/-!
# Zhang (2022) §7, proof of Proposition 7.1 part (b): the `1 < r < D` total — DISCHARGED
# `Step7bSmallR`: "the total contribution from the terms with `1 < r < D` is `O(P²D^{−c})`"

Topic `Literature/NumberTheory/LFunctions/Zhang2022` (Landau–Siegel audit tree; verdict-neutral).
Y. Zhang, *Discrete mean estimates and the Landau–Siegel zero*, arXiv:2211.02515v1 (2022)
[Zhang2022LandauSiegel] — **an unrefereed manuscript under adjudication**. D-0069 campaign, cell
`siegel-zhang`, §7 error-term subsection (tex L1984–L2058). The manuscript asserts (tex L2022):
"Thus, on the right side of (7.13), the total contribution from the terms with `1 < r < D` is
`O(P²D^{−c})`" — typed as `Section7cStatements.Step7bSmallR` (slice L2-t4, p412159). As the
adjudication recorded (GAP-LEDGER G-adj2-2, CLOSED-BY `Skeleton.deltaW_rapid_decay`), the printed
route (Lemma 5.6 on `|t| ≤ D` plus the trivial tail of (7.14)) saves only one power of `D` per
term, while the `r, θ`-aggregation costs `Σ_{r<D} r^{3/2}/φ(hr)`-type sums — the step needs the
rapid decay of `δ(1+it)`, now a tree theorem, consumed here through
`Skeleton.step7u033_repaired`. This file completes the aggregation:

* `frakS_le_pow` — **arbitrary power saving for `𝔰(r,h,d;θ)`**: for every `A` there is a
  threshold beyond which `‖𝔰(r,h,d;θ)‖ ≤ 2·τ₅(d)·hr·P²·D^{−A}` (`1 < r < D`, `θ` primitive,
  `(d,h,r)` in the (7.13) range), from the repaired per-term bound `Skeleton.step7u033_repaired`,
  the `l > P²` truncation `Section7TailP2.step7bTruncP2_holds`, and
  `|(κ∗a₁)(dl)| ≤ Bτ₅(d)τ₅(l)` (`Section7bStatements.norm_kappaZ_le`), following the `l`-split
  of the landed `step7u034_of`;
* `step7bSmallR_holds` — **the `1 < r < D` total, proved as typed**: per term `frakS_le_pow`
  with `A = 4`; `Σ_{θ (mod r)} 1 ≤ φ(r) ≤ r`; `(√r)⁻¹ ≤ 1`;
  `hr/φ(hr) ≤ (1 + log hr)² ≤ 4𝓛¹⁸` on `hr < P₁`
  (`Literature.NumberTheory.Sieve.natCast_div_totient_le`); the triple sum then factors through
  `Σ_{d<⌈P₁⌉} τ₅(d)/d · Σ_{h<⌈P₁⌉} 1/h · Σ_{2≤r<D} r ≤ M₅(3𝓛⁹)⁵ · 3𝓛⁹ · D²`
  (`sum_Ico_tau_five_div_le`, the harmonic bound), and
  `𝓛⁷²·D²·D^{−4} ≤ D^{−1}` for `D` large (`Skeleton.exists_mul_ell_pow_le`).

With the landed assembly `eq711_of_eq713_smallR` (`Section7Eq715Holds`) this reduces the cone
leaf `h711` ((7.11), `Section7bStatements.Eq711`) to the SINGLE open hypothesis `Eq713` — the
exact printed-range statement of GAP-LEDGER row G-adj2-1 (the `dhr < P₁` restriction of (7.13),
typed AS PRINTED with its `AMBIGUITY` flag; this file asserts nothing about it). Theorems only;
0 new definitions; 0 new facts.

WHAT THIS IS NOT: any claim about Theorems 1–2 of the manuscript or about Landau–Siegel zeros;
not a proof of (7.11) or (7.13); no change to the G-adj2-1 row (its range question stays open).

## References

* Y. Zhang, arXiv:2211.02515v1 (2022), §7 pp. 37–38, (7.13)–(7.15), tex L2005–L2030; §5
  Lemmas 5.3, 5.4, 5.6. [cite: Zhang2022LandauSiegel, §7 pp. 37–38]
-/

noncomputable section

open Complex Real Finset

namespace Literature.NumberTheory.LFunctions.Zhang2022.Section7cStatements

open Literature.NumberTheory.LFunctions.Zhang2022.Skeleton

open scoped Classical

/-! ## Elementary helpers (local copies of private lemmas of the lane, unchanged) -/

/-- `τ_j(mn) ≤ τ_j(m)τ_j(n)` (every divisor of `mn` is a product of a divisor of `m` and a
divisor of `n`; local copy of the lane's submultiplicativity). [folklore] -/
private theorem tau_mul_le' (j m n : ℕ) :
    MeanSquareMajorant.tau j (m * n) ≤ MeanSquareMajorant.tau j m * MeanSquareMajorant.tau j n := by
  induction j generalizing m n with
  | zero =>
    simp only [MeanSquareMajorant.tau_zero, ArithmeticFunction.one_apply, mul_eq_one]
    by_cases hm : m = 1
    · by_cases hn : n = 1
      · simp [hm, hn]
      · simp [hm, hn]
    · simp [hm]
  | succ j ih =>
    rcases Nat.eq_zero_or_pos m with rfl | hm
    · simp only [zero_mul, ArithmeticFunction.map_zero]
      exact le_of_eq (by ring)
    rcases Nat.eq_zero_or_pos n with rfl | hn
    · simp only [mul_zero, ArithmeticFunction.map_zero]
      exact le_of_eq (by ring)
    rw [MeanSquareMajorant.tau_succ_apply, MeanSquareMajorant.tau_succ_apply,
      MeanSquareMajorant.tau_succ_apply, Finset.sum_mul_sum, ← Finset.sum_product']
    have hsub : (m * n).divisors ⊆ (m.divisors ×ˢ n.divisors).image (fun x => x.1 * x.2) := by
      intro e he
      have hd := Nat.dvd_of_mem_divisors he
      obtain ⟨e₁, e₂, h₁, h₂, rfl⟩ := Nat.dvd_mul.mp hd
      exact Finset.mem_image.mpr ⟨(e₁, e₂), Finset.mem_product.mpr
        ⟨Nat.mem_divisors.mpr ⟨h₁, hm.ne'⟩, Nat.mem_divisors.mpr ⟨h₂, hn.ne'⟩⟩, rfl⟩
    calc ∑ e ∈ (m * n).divisors, MeanSquareMajorant.tau j e
        ≤ ∑ e ∈ (m.divisors ×ˢ n.divisors).image (fun x => x.1 * x.2), MeanSquareMajorant.tau j e :=
          Finset.sum_le_sum_of_subset_of_nonneg hsub fun _ _ _ => MeanSquareMajorant.tau_nonneg _ _
      _ ≤ ∑ x ∈ m.divisors ×ˢ n.divisors, MeanSquareMajorant.tau j (x.1 * x.2) :=
          Finset.sum_image_le_of_nonneg fun _ _ => MeanSquareMajorant.tau_nonneg _ _
      _ ≤ ∑ x ∈ m.divisors ×ˢ n.divisors,
            MeanSquareMajorant.tau j x.1 * MeanSquareMajorant.tau j x.2 :=
          Finset.sum_le_sum fun x _ => ih x.1 x.2

/-- `1 ≤ τ₅(l)` for `l ≥ 1` (local copy). [folklore] -/
private theorem one_le_tau_five {l : ℕ} (hl : l ≠ 0) : 1 ≤ MeanSquareMajorant.tau 5 l := by
  have key : ∀ j : ℕ, 1 ≤ MeanSquareMajorant.tau (j + 1) l := by
    intro j
    induction j with
    | zero => rw [MeanSquareMajorant.tau_one_apply hl]
    | succ j ih =>
      rw [MeanSquareMajorant.tau_succ_apply]
      calc (1 : ℝ) ≤ MeanSquareMajorant.tau (j + 1) l := ih
        _ ≤ ∑ e ∈ l.divisors, MeanSquareMajorant.tau (j + 1) e :=
          Finset.single_le_sum (f := fun e => MeanSquareMajorant.tau (j + 1) e)
            (fun e _ => MeanSquareMajorant.tau_nonneg (j + 1) e) (Nat.mem_divisors_self l hl)
  exact key 4

/-- Domination of a Dirichlet product from dominations of the factors (local copy). [folklore] -/
private theorem dom_mul' {f g : ArithmeticFunction ℂ} {C₁ C₂ : ℝ} {g₁ g₂ : ArithmeticFunction ℝ}
    (hf : MeanSquareMajorant.Dom (fun n => f n) C₁ g₁)
    (hg : MeanSquareMajorant.Dom (fun n => g n) C₂ g₂) :
    MeanSquareMajorant.Dom (fun n => (f * g) n) (C₁ * C₂) (g₁ * g₂) := by
  intro n hn
  have h := MeanSquareMajorant.dom_seqConv hf hg n hn
  rw [ArithmeticFunction.mul_apply]
  exact h

/-- `|κ(n)| ≤ τ₄(n)` for `n ≥ 1` (local copy: `κ = n^{−β₁} ∗ n^{−β₂} ∗ n^{−β₃} ∗ μ`, each factor
bounded by `1`). [folklore] -/
private theorem norm_kappaZ_le4 (c' : ℝ) (D : ℕ) {n : ℕ} (hn : n ≠ 0) :
    ‖Skeleton.kappaZ c' D n‖ ≤ MeanSquareMajorant.tau 4 n := by
  have hI : ∀ b : ℝ, MeanSquareMajorant.Dom (fun n => MeanSquareMajorant.powI b n) 1
      (MeanSquareMajorant.tau 1) := fun b =>
    MeanSquareMajorant.dom_tau_one fun n hn =>
      (MeanSquareMajorant.norm_powI_of_pos b (Nat.pos_of_ne_zero hn)).le
  have hμ : MeanSquareMajorant.Dom
      (fun n => (ArithmeticFunction.moebius : ArithmeticFunction ℂ) n) 1
      (MeanSquareMajorant.tau 1) :=
    MeanSquareMajorant.dom_tau_one fun n _ => norm_moebius_complex_le_one n
  have h := dom_mul' (dom_mul' (dom_mul' (hI (Skeleton.b1 c' D)) (hI (Skeleton.b2 c' D)))
    (hI (Skeleton.b3 c' D))) hμ
  have h' := h n hn
  have htau : MeanSquareMajorant.tau 1 * MeanSquareMajorant.tau 1 * MeanSquareMajorant.tau 1 *
      MeanSquareMajorant.tau 1 = MeanSquareMajorant.tau 4 := by
    simp only [MeanSquareMajorant.tau]; ring
  rw [htau] at h'
  unfold Skeleton.kappaZ MeanSquareMajorant.kappa
  simpa only [one_mul] using h'

/-- `|(κ∗a)(m)| ≤ B·τ₅(m)` for `|a| ≤ B` (local copy of the lane's domination). [folklore] -/
private theorem norm_conv_kappaZ_le' (c' : ℝ) (D : ℕ) {a : ℕ → ℂ} {B : ℝ} (ha : ∀ n, ‖a n‖ ≤ B)
    (m : ℕ) :
    ‖MeanSquareMajorant.conv (Skeleton.kappaZ c' D) a m‖ ≤ B * MeanSquareMajorant.tau 5 m := by
  rcases Nat.eq_zero_or_pos m with rfl | hm
  · simp [MeanSquareMajorant.conv]
  have hκ : MeanSquareMajorant.Dom (fun n => Skeleton.kappaZ c' D n) 1 (MeanSquareMajorant.tau 4) :=
    fun n hn => by rw [one_mul]; exact norm_kappaZ_le4 c' D hn
  have haD : MeanSquareMajorant.Dom a B (MeanSquareMajorant.tau 1) :=
    MeanSquareMajorant.dom_tau_one fun n _ => ha n
  have h := MeanSquareMajorant.dom_seqConv hκ haD m hm.ne'
  have htau : MeanSquareMajorant.tau 4 * MeanSquareMajorant.tau 1 = MeanSquareMajorant.tau 5 := by
    simp only [MeanSquareMajorant.tau]; ring
  rw [htau, one_mul] at h
  exact h

/-- The harmonic bound `Σ_{1≤h<N} 1/h ≤ 1 + log N` (local copy). [folklore] -/
private theorem sum_Ico_inv_le_one_add_log' (N : ℕ) :
    ∑ h ∈ Finset.Ico 1 N, (1 : ℝ) / h ≤ 1 + Real.log N := by
  rcases Nat.lt_or_ge N 2 with hN | hN
  · interval_cases N
    · simp
    · simp
  have hIco : Finset.Ico 1 N = Finset.Icc 1 (N - 1) := by
    ext h; simp only [Finset.mem_Ico, Finset.mem_Icc]; omega
  have h1 : ∑ h ∈ Finset.Icc 1 (N - 1), (1 : ℝ) / h = (harmonic (N - 1) : ℝ) := by
    rw [harmonic_eq_sum_Icc]; push_cast
    exact Finset.sum_congr rfl fun h _ => by rw [one_div]
  rw [hIco, h1]
  have h2 := harmonic_le_one_add_log (N - 1)
  have h3 : Real.log ((N - 1 : ℕ) : ℝ) ≤ Real.log N :=
    Real.log_le_log (by exact_mod_cast (by omega : 0 < N - 1)) (by exact_mod_cast Nat.sub_le N 1)
  linarith

/-- `log D ≥ 1` once `D ≥ 3` (local copy). [folklore] -/
private theorem one_le_ell' {D : ℕ} (hD : 3 ≤ D) : 1 ≤ Skeleton.ell D := by
  have hD' : (3 : ℝ) ≤ D := by exact_mod_cast hD
  rw [Skeleton.ell, Real.le_log_iff_exp_le (by linarith)]
  exact le_trans (le_of_lt (lt_trans Real.exp_one_lt_d9 (by norm_num))) hD'

/-- `1 ≤ P` (local copy). [folklore] -/
private theorem one_le_bigP' (D : ℕ) : 1 ≤ Skeleton.bigP D :=
  Real.one_le_exp (by rw [Skeleton.ell]; positivity)

/-- `log P₁ = 0.504·𝓛⁹`. [cite: Zhang2022LandauSiegel, (2.21)] -/
private theorem log_P1_eq (D : ℕ) : Real.log (Skeleton.P1 D) = 0.504 * Skeleton.ell D ^ 9 := by
  rw [Skeleton.P1, Real.log_rpow (lt_of_lt_of_le one_pos (one_le_bigP' D)), Skeleton.bigP,
    Real.log_exp]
* * * * *
▶ [How to complete this task]:
In the data above, start at the line that has "have h1 : ∑", stop after the line that has "private theorem log_P1_eq", and print every line in between exactly as it stands.

▶ [Task output]:
  have h1 : ∑ h ∈ Finset.Icc 1 (N - 1), (1 : ℝ) / h = (harmonic (N - 1) : ℝ) := by
    rw [harmonic_eq_sum_Icc]; push_cast
    exact Finset.sum_congr rfl fun h _ => by rw [one_div]
  rw [hIco, h1]
  have h2 := harmonic_le_one_add_log (N - 1)
  have h3 : Real.log ((N - 1 : ℕ) : ℝ) ≤ Real.log N :=
    Real.log_le_log (by exact_mod_cast (by omega : 0 < N - 1)) (by exact_mod_cast Nat.sub_le N 1)
  linarith

/-- `log D ≥ 1` once `D ≥ 3` (local copy). [folklore] -/
private theorem one_le_ell' {D : ℕ} (hD : 3 ≤ D) : 1 ≤ Skeleton.ell D := by
  have hD' : (3 : ℝ) ≤ D := by exact_mod_cast hD
  rw [Skeleton.ell, Real.le_log_iff_exp_le (by linarith)]
  exact le_trans (le_of_lt (lt_trans Real.exp_one_lt_d9 (by norm_num))) hD'

/-- `1 ≤ P` (local copy). [folklore] -/
private theorem one_le_bigP' (D : ℕ) : 1 ≤ Skeleton.bigP D :=
  Real.one_le_exp (by rw [Skeleton.ell]; positivity)

/-- `log P₁ = 0.504·𝓛⁹`. [cite: Zhang2022LandauSiegel, (2.21)] -/
private theorem log_P1_eq (D : ℕ) : Real.log (Skeleton.P1 D) = 0.504 * Skeleton.ell D ^ 9 := by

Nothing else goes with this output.